Robert Brenner’s data for the US non-financial profit rate from 1929 to 2007 is in the graph below, as taken from this post here. I am unsure where the data actually comes from, but perhaps Brenner (2002) or (2006).

The US Profit Rate was Abnormally High in WWII and Immediately Afterwards

Notice the spike in profit rates from 1940 until about 1946/47. During the war, wages were held down but significant price inflation did occur, and so the business profit rate rose.
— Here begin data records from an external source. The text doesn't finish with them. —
import Summits.HubbardSuperconductivity.HubbardSuperconductivity.Theses.AnisotropyChord
import Summits.AtomisticToContinuum.BoseEinsteinCondensation.Theorems.BECStronglyRayleighSectorGroundStatePerron
import Literature.MathematicalPhysics.QuantumLattice.SpinChainsLiebMattisProofs

/-!
# Route `AnisotropyChord`, support `FerroPointValue` (stmt-HubbardSuperconductivity-8149)

The exact ferromagnetic endpoint of the XXZ chord: for every even side `M` (`M ≠ 0`), every
normalised `S^z_tot = 0` sector ground state `ψ` of the isotropic ferromagnet
`H_M(1) = xxzHamiltonian 1 (torusGraph 2 M) (−1) 1 = −Σ_{edges} 𝐒_x · 𝐒_y` on the torus `(ℤ/Mℤ)²`
has `Re ⟨ψ, S⁺_tot S⁻_tot ψ⟩ = (M²/2)(M²/2 + 1)`.

Proof (Tasaki (2020) §2.4–2.5, App. A.3; Lieb–Mattis (1962)). Let `Ω` be the all-up basis
vector (weight `0`, magnetisation `S := M²/2`). It is a highest-weight vector, so
`(𝐒_tot)² Ω = S(S+1) Ω`, and `H Ω = E Ω` (the weight-`0` sector is one-dimensional and `H`
preserves weights). Put `φ := (S⁻_tot)^S Ω`: by the ladder algebra
(`lowerOn_pow_mulVec`) `φ ≠ 0` lies in the sector `S^z_tot = 0` and has total spin `S`; since
`[H, S⁻_tot] = 0`, `H φ = E φ`; and `φ` is entrywise nonnegative (the entries of `S⁻_x` are
`≥ 0`). By Perron–Frobenius in the sector (the stoquastic sector theorem `stub_sectorPerron` of
the BEC route, valid for the XXZ Hamiltonian at any `Δ`: off-diagonal entries `−½ ≤ 0`, connected
torus), a nonnegative eigenvector of the sector is a sector ground vector and sector ground
vectors are unique up to scalars, so `ψ = c φ`. Finally
`⟨φ, S⁺S⁻ φ⟩ = ‖S⁻φ‖² = (S(S+1) − 0·(0−1)) ‖φ‖²` (`norm_lowerOn_mulVec`), whence
`⟨ψ, S⁺S⁻ ψ⟩ = S(S+1)` for the unit vector `ψ`.

Sources: H. Tasaki, *Physics and Mathematics of Quantum Many-Body Systems* (2020), §2.4–2.5,
App. A.3; E. Lieb, D. Mattis, J. Math. Phys. 3 (1962) 749; B. Tóth, Lett. Math. Phys. 28 (1993)
75. No definition is introduced.
-/

set_option linter.dupNamespace false

noncomputable section

namespace Summit.HubbardSuperconductivity.HubbardSuperconductivity.Theorems.AnisotropyChord

open scoped BigOperators Matrix ComplexOrder
open Matrix Complex Finset
open Literature.MathematicalPhysics.QuantumLattice Literature.Probability.LatticeModels
open Summit.HubbardSuperconductivity.HubbardSuperconductivity.Theses.AnisotropyChord
open Summit.AtomisticToContinuum.BoseEinsteinCondensation.Theorems.BECStronglyRayleighSectorPerron
open Summit.AtomisticToContinuum.BoseEinsteinCondensation.Theorems.InsertionFieldDelocalisation.Negative
open Summit.AtomisticToContinuum.BoseEinsteinCondensation.Cruxes.GroundStateStability.StableConeVariationalSelection

section General

variable {Λ : Type*} [Fintype Λ] [DecidableEq Λ]

omit [Fintype Λ] in
/-- The lowering operator `S⁻_tot` has nonnegative real entries, so it preserves entrywise
nonnegativity. Tasaki (2020) §2.2, eq. (2.1.7). [folklore] -/
private theorem nonneg_lowerOn_mulVec [Fintype Λ] {w : TensorIndex Λ 2 → ℂ} (hw : ∀ σ, 0 ≤ (w σ).re ∧ (w σ).im = 0) :
    ∀ σ, 0 ≤ ((lowerOn 1 Finset.univ *ᵥ w) σ).re ∧ ((lowerOn 1 Finset.univ *ᵥ w) σ).im = 0 := by
  intro σ
  rw [lowerOn, Matrix.sum_mulVec, Finset.sum_apply]
  simp only [LiebMattis.onSite_mulVec_apply]
  have hterm : ∀ a : Λ, ∀ l : Fin 2,
      0 ≤ (spinLower 1 (σ a) l * w (Function.update σ a l)).re ∧
        (spinLower 1 (σ a) l * w (Function.update σ a l)).im = 0 := by
    intro a l
    obtain ⟨t, ht0, ht⟩ := LiebMattis.spinLower_apply_eq_real 1 (σ a) l
    obtain ⟨h1, h2⟩ := hw (Function.update σ a l)
    rw [ht, Complex.re_ofReal_mul, Complex.im_ofReal_mul, h2, mul_zero]
    exact ⟨mul_nonneg ht0 h1, rfl⟩
  refine ⟨?_, ?_⟩
  · rw [Complex.re_sum]
    exact Finset.sum_nonneg fun a _ => by
      rw [Complex.re_sum]; exact Finset.sum_nonneg fun l _ => (hterm a l).1
  · rw [Complex.im_sum]
    exact Finset.sum_eq_zero fun a _ => by
      rw [Complex.im_sum]; exact Finset.sum_eq_zero fun l _ => (hterm a l).2

/-- Iterating: `(S⁻_tot)^k w` is entrywise nonnegative if `w` is. [folklore] -/
private theorem nonneg_lowerOn_pow_mulVec {w : TensorIndex Λ 2 → ℂ} (hw : ∀ σ, 0 ≤ (w σ).re ∧ (w σ).im = 0) (k : ℕ) :
    ∀ σ, 0 ≤ (((lowerOn 1 Finset.univ) ^ k *ᵥ w) σ).re ∧
      (((lowerOn 1 Finset.univ) ^ k *ᵥ w) σ).im = 0 := by
  induction k with
  | zero => simpa using hw
  | succ k ih =>
    rw [pow_succ', ← mulVec_mulVec]
    exact nonneg_lowerOn_mulVec ih

/-- The isotropic point of the hard-core XXZ family is the ferromagnetic Heisenberg Hamiltonian:
`xxzHamiltonian 1 G (−1) 1 = −heisenbergHamiltonian 1 G 1`. Tasaki (2020) §2.4. [folklore] -/
private theorem xxz_one_eq_neg_heisenberg (G : SimpleGraph Λ) [DecidableRel G.Adj] :
    (xxzHamiltonian 1 G (-1) 1 : Op Λ 2) = -(heisenbergHamiltonian 1 G 1) := by
  have h := leadPF_ham_eq G 1 (fun _ => (0 : ℝ))
  simp only [Complex.ofReal_zero, zero_smul, Finset.sum_const_zero, add_zero, sub_self, zero_mul,
    Matrix.diagonal_zero] at h
  exact h

/-- **The ferromagnetic multiplet vector of the `S^z_tot = 0` sector.** On a connected finite graph
with an even number `2S` of sites, `φ := (S⁻_tot)^S Ω` (`Ω` the all-up basis vector) is a nonzero,
entrywise nonnegative vector of the sector `S^z_tot = 0`, of total spin `S`
(`(𝐒_tot)² φ = S(S+1) φ`), and an eigenvector of the ferromagnet `xxzHamiltonian 1 G (−1) 1`.
Tasaki (2020) §2.4–2.5, App. A.3. [folklore] -/
private theorem exists_ferro_vector (G : SimpleGraph Λ) [DecidableRel G.Adj] (S : ℕ)
    (hcard : Fintype.card Λ = 2 * S) :
    ∃ φ : TensorIndex Λ 2 → ℂ, φ ≠ 0 ∧ (∀ σ, 0 ≤ (φ σ).re ∧ (φ σ).im = 0) ∧
      φ ∈ spinZSector (Λ := Λ) 1 0 ∧
      totalSpinSq 1 *ᵥ φ = (((S : ℝ) * ((S : ℝ) + 1) : ℝ) : ℂ) • φ ∧
      ∃ E : ℂ, xxzHamiltonian 1 G (-1) 1 *ᵥ φ = E • φ := by
  set H : Op Λ 2 := xxzHamiltonian 1 G (-1) 1 with hHdef
  -- the all-up configuration and basis vector
  set σ₀ : TensorIndex Λ 2 := fun _ => 0 with hσ₀
  set Ω : TensorIndex Λ 2 → ℂ := Pi.single σ₀ 1 with hΩ
  have hwt0 : ∀ σ : TensorIndex Λ 2, (∑ z, (σ z : ℕ)) = 0 → σ = σ₀ := by
    intro σ hσ
    funext z
    have hz : (σ z : ℕ) = 0 := (Finset.sum_eq_zero_iff.1 hσ) z (Finset.mem_univ z)
    exact Fin.ext hz
  have hΩsec : Ω ∈ spinZSector (Λ := Λ) 1 (((Fintype.card Λ * 1 : ℕ) : ℝ) / 2 - (0 : ℕ)) := by
    rw [LiebMattis.mem_spinZSector_weight_iff]
    intro σ hσ
    have hne : σ ≠ σ₀ := fun h => hσ (by rw [h]; simp [hσ₀])
    rw [hΩ, Pi.single_apply, if_neg hne]
  have hΩ0 : Ω ≠ 0 := by
    intro h
    have := congrFun h σ₀
    rw [hΩ, Pi.single_eq_same] at this
    exact one_ne_zero this
  have hΩnn : ∀ σ, 0 ≤ (Ω σ).re ∧ (Ω σ).im = 0 := by
    intro σ
    rw [hΩ, Pi.single_apply]
    split_ifs <;> simp
  -- highest weight: `S⁺ Ω = 0`, `(𝐒_tot)² Ω = S(S+1) Ω`
  have hraise := LiebMattis.raise_mulVec_eq_zero_of_weight_zero 1 hΩsec
  have hS2 := LiebMattis.totalSpinSq_mulVec_of_raise_eq_zero 1 hΩsec hraise
  have hSr : ((Fintype.card Λ * 1 : ℕ) : ℝ) / 2 - ((0 : ℕ) : ℝ) = (S : ℝ) := by
    rw [hcard]; push_cast; ring
  rw [hSr] at hΩsec hS2
  rw [show ((S : ℝ) * (S : ℝ) + (S : ℝ) : ℝ) = (S : ℝ) * ((S : ℝ) + 1) by ring] at hS2
  -- `φ := (S⁻)^S Ω`
  obtain ⟨hφsec, hφS2, hφ0⟩ := lowerOn_pow_mulVec 1 hS2 hΩsec hΩ0 le_rfl S
    (by linarith [(Nat.cast_nonneg S : (0 : ℝ) ≤ S)])
  rw [sub_self] at hφsec
  refine ⟨(lowerOn 1 Finset.univ) ^ S *ᵥ Ω, hφ0, nonneg_lowerOn_pow_mulVec hΩnn S, hφsec, hφS2, ?_⟩
  -- `H Ω = E Ω` with `E = H σ₀ σ₀` (weights are preserved, the weight-0 sector is a line)
  obtain ⟨-, -, -, -, hwt⟩ := leadPF_entries G 1 (fun _ => (0 : ℝ))
  simp only [Complex.ofReal_zero, zero_smul, Finset.sum_const_zero, add_zero] at hwt
  have hHΩ : H *ᵥ Ω = (H σ₀ σ₀) • Ω := by
    funext σ
    rw [hΩ, Matrix.mulVec, dotProduct, Pi.smul_apply, Pi.single_apply, smul_eq_mul]
    simp only [Pi.single_apply, mul_ite, mul_one, mul_zero, Finset.sum_ite_eq', Finset.mem_univ,
      if_true]
    by_cases hσ : σ = σ₀
    · rw [if_pos hσ, hσ]
    · rw [if_neg hσ]
      have hw : (∑ z, (σ z : ℕ)) ≠ (∑ z, (σ₀ z : ℕ)) := by
        intro h
        exact hσ (hwt0 σ (by rw [h]; simp [hσ₀]))
      exact hwt σ σ₀ hw
  -- `[H, S⁻_tot] = 0`, hence `H φ = E φ`
  have hcomm : Commute H ((lowerOn 1 Finset.univ) ^ S) := by
    rw [hHdef, xxz_one_eq_neg_heisenberg]
    exact (commute_heisenberg_lowerOn 1 G 1).neg_left.pow_right S
  refine ⟨H σ₀ σ₀, ?_⟩
  rw [mulVec_mulVec, hcomm.eq, ← mulVec_mulVec, hHΩ, mulVec_smul]

end General

/-- **`FerroPointValue` holds** (route `AnisotropyChord`, item `stmt-HubbardSuperconductivity-8149`):
for every even `M ≠ 0`, every normalised `S^z_tot = 0` sector ground state `ψ` of the isotropic
ferromagnet `xxzHamiltonian 1 (torusGraph 2 M) (−1) 1` has `Re⟨ψ, S⁺_tot S⁻_tot ψ⟩ =
(M²/2)(M²/2 + 1)`: the sector ground state is the (Perron–Frobenius unique) `S_tot = M²/2`
multiplet vector `(S⁻_tot)^{M²/2} Ω`, and `S⁺S⁻ |S, 0⟩ = S(S+1) |S, 0⟩`. Tasaki (2020) §2.4–2.5,
App. A.3; Lieb–Mattis (1962); Tóth (1993). [folklore] -/
theorem ferroPointValue_proof : FerroPointValue := by
  unfold FerroPointValue
  intro M _ hM ψ hψsec hψ1 hHψ
  -- `|Λ| = M² = 2S`, `S = M²/2`
  obtain ⟨m, hm⟩ := hM
  have hcard : Fintype.card (TorusSite 2 M) = 2 * (2 * m * m) := by
    rw [card_torusSite, hm]; ring
  have hSreal : ((2 * m * m : ℕ) : ℝ) = (M : ℝ) ^ 2 / 2 := by
    rw [hm]; push_cast; ring
  -- the ferromagnetic multiplet vector of the sector
  obtain ⟨φ, hφ0, hφnn, hφsec, hφS2, E, hHφ⟩ :=
    exists_ferro_vector (torusGraph 2 M) (2 * m * m) hcard
  -- Perron–Frobenius in the sector `S^z_tot = 0` (stoquastic XXZ, connected torus)
  have hψ0 : ψ ≠ 0 := by
    intro h
    rw [h, dotProduct_zero] at hψ1
    exact zero_ne_one hψ1
  have hPF := stub_sectorPerron (TorusSite 2 M) (torusGraph 2 M) (torusGraph_connected 2 M) 1
    (fun _ => (0 : ℝ)) 0 ψ
  simp only [Complex.ofReal_zero, zero_smul, Finset.sum_const_zero, add_zero] at hPF
  obtain ⟨huniq, hground⟩ := hPF hψsec hψ0 hHψ
  -- `φ` is a sector ground vector, hence `φ = c ψ`
  have hE := hground φ E hφsec hφnn hφ0 hHφ
  rw [hE] at hHφ
  obtain ⟨c, hc⟩ := huniq φ hφsec hHφ
  -- `⟨φ, S⁺S⁻ φ⟩ = ‖S⁻ φ‖² = S(S+1) ‖φ‖²`
  have hsu2 := isSu2Triple_on 1 (Finset.univ : Finset (TorusSite 2 M))
  have hnorm := norm_lowerOn_mulVec 1 hφS2 hφsec
  rw [hsu2.star_M_mulVec_dotProduct, mulVec_mulVec] at hnorm
  -- substitute `φ = c ψ`
  have hcc : star φ ⬝ᵥ φ = (starRingEnd ℂ c * c) * (star ψ ⬝ᵥ ψ) := by
    rw [hc, star_smul, smul_dotProduct, dotProduct_smul, smul_smul, smul_eq_mul, Complex.star_def]
  have hquad : star φ ⬝ᵥ (raiseOn 1 Finset.univ * lowerOn 1 Finset.univ) *ᵥ φ =
      (starRingEnd ℂ c * c) *
        (star ψ ⬝ᵥ (raiseOn 1 Finset.univ * lowerOn 1 Finset.univ) *ᵥ ψ) := by
    rw [hc, mulVec_smul, star_smul, smul_dotProduct, dotProduct_smul, smul_smul, smul_eq_mul,
      Complex.star_def]
  have hc0 : starRingEnd ℂ c * c ≠ 0 := by
    have : c ≠ 0 := by
      rintro rfl
      rw [zero_smul] at hc
      exact hφ0 hc
    exact mul_ne_zero ((map_ne_zero _).2 this) this
  rw [hquad, hcc, hψ1, mul_one] at hnorm
  have key : star ψ ⬝ᵥ (raiseOn 1 Finset.univ * lowerOn 1 Finset.univ) *ᵥ ψ =
      ((((2 * m * m : ℕ) : ℝ) * (((2 * m * m : ℕ) : ℝ) + 1) - 0 * (0 - 1) : ℝ) : ℂ) :=
    mul_left_cancel₀ hc0 (by rw [hnorm, mul_comm])
  show (star ψ ⬝ᵥ (raiseOn 1 Finset.univ * lowerOn 1 Finset.univ) *ᵥ ψ).re = _
  rw [key, Complex.ofReal_re, hSreal]
  ring

end Summit.HubbardSuperconductivity.HubbardSuperconductivity.Theorems.AnisotropyChord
I suspect you would find the same phenomenon in Canada, the UK, Australia or New Zealand in these years too.

So therefore a Marxist graph of profit rates from c. 1945 to 2016 – even if it did show a fall in the average rate of profit – does not prove that capitalism has a long-run tendency to a falling rate of profit, because such data would start out from a time when profit rates were abnormally high in the first place. In reality, we would need good, accurate and consistent data from the early 1800s to today in a large sample of capitalist countries to draw any legitimate conclusions about the long-run tendency of the rate of profit in real world capitalism.

Addendum: I’m on Twitter Now
I want to see what all the fuss is about, but I suspect I’m several years too late:

BIBLIOGRAPHY
Brenner, Robert. 2002. The Boom and the Bubble: The US in the World Economy. Verso, London.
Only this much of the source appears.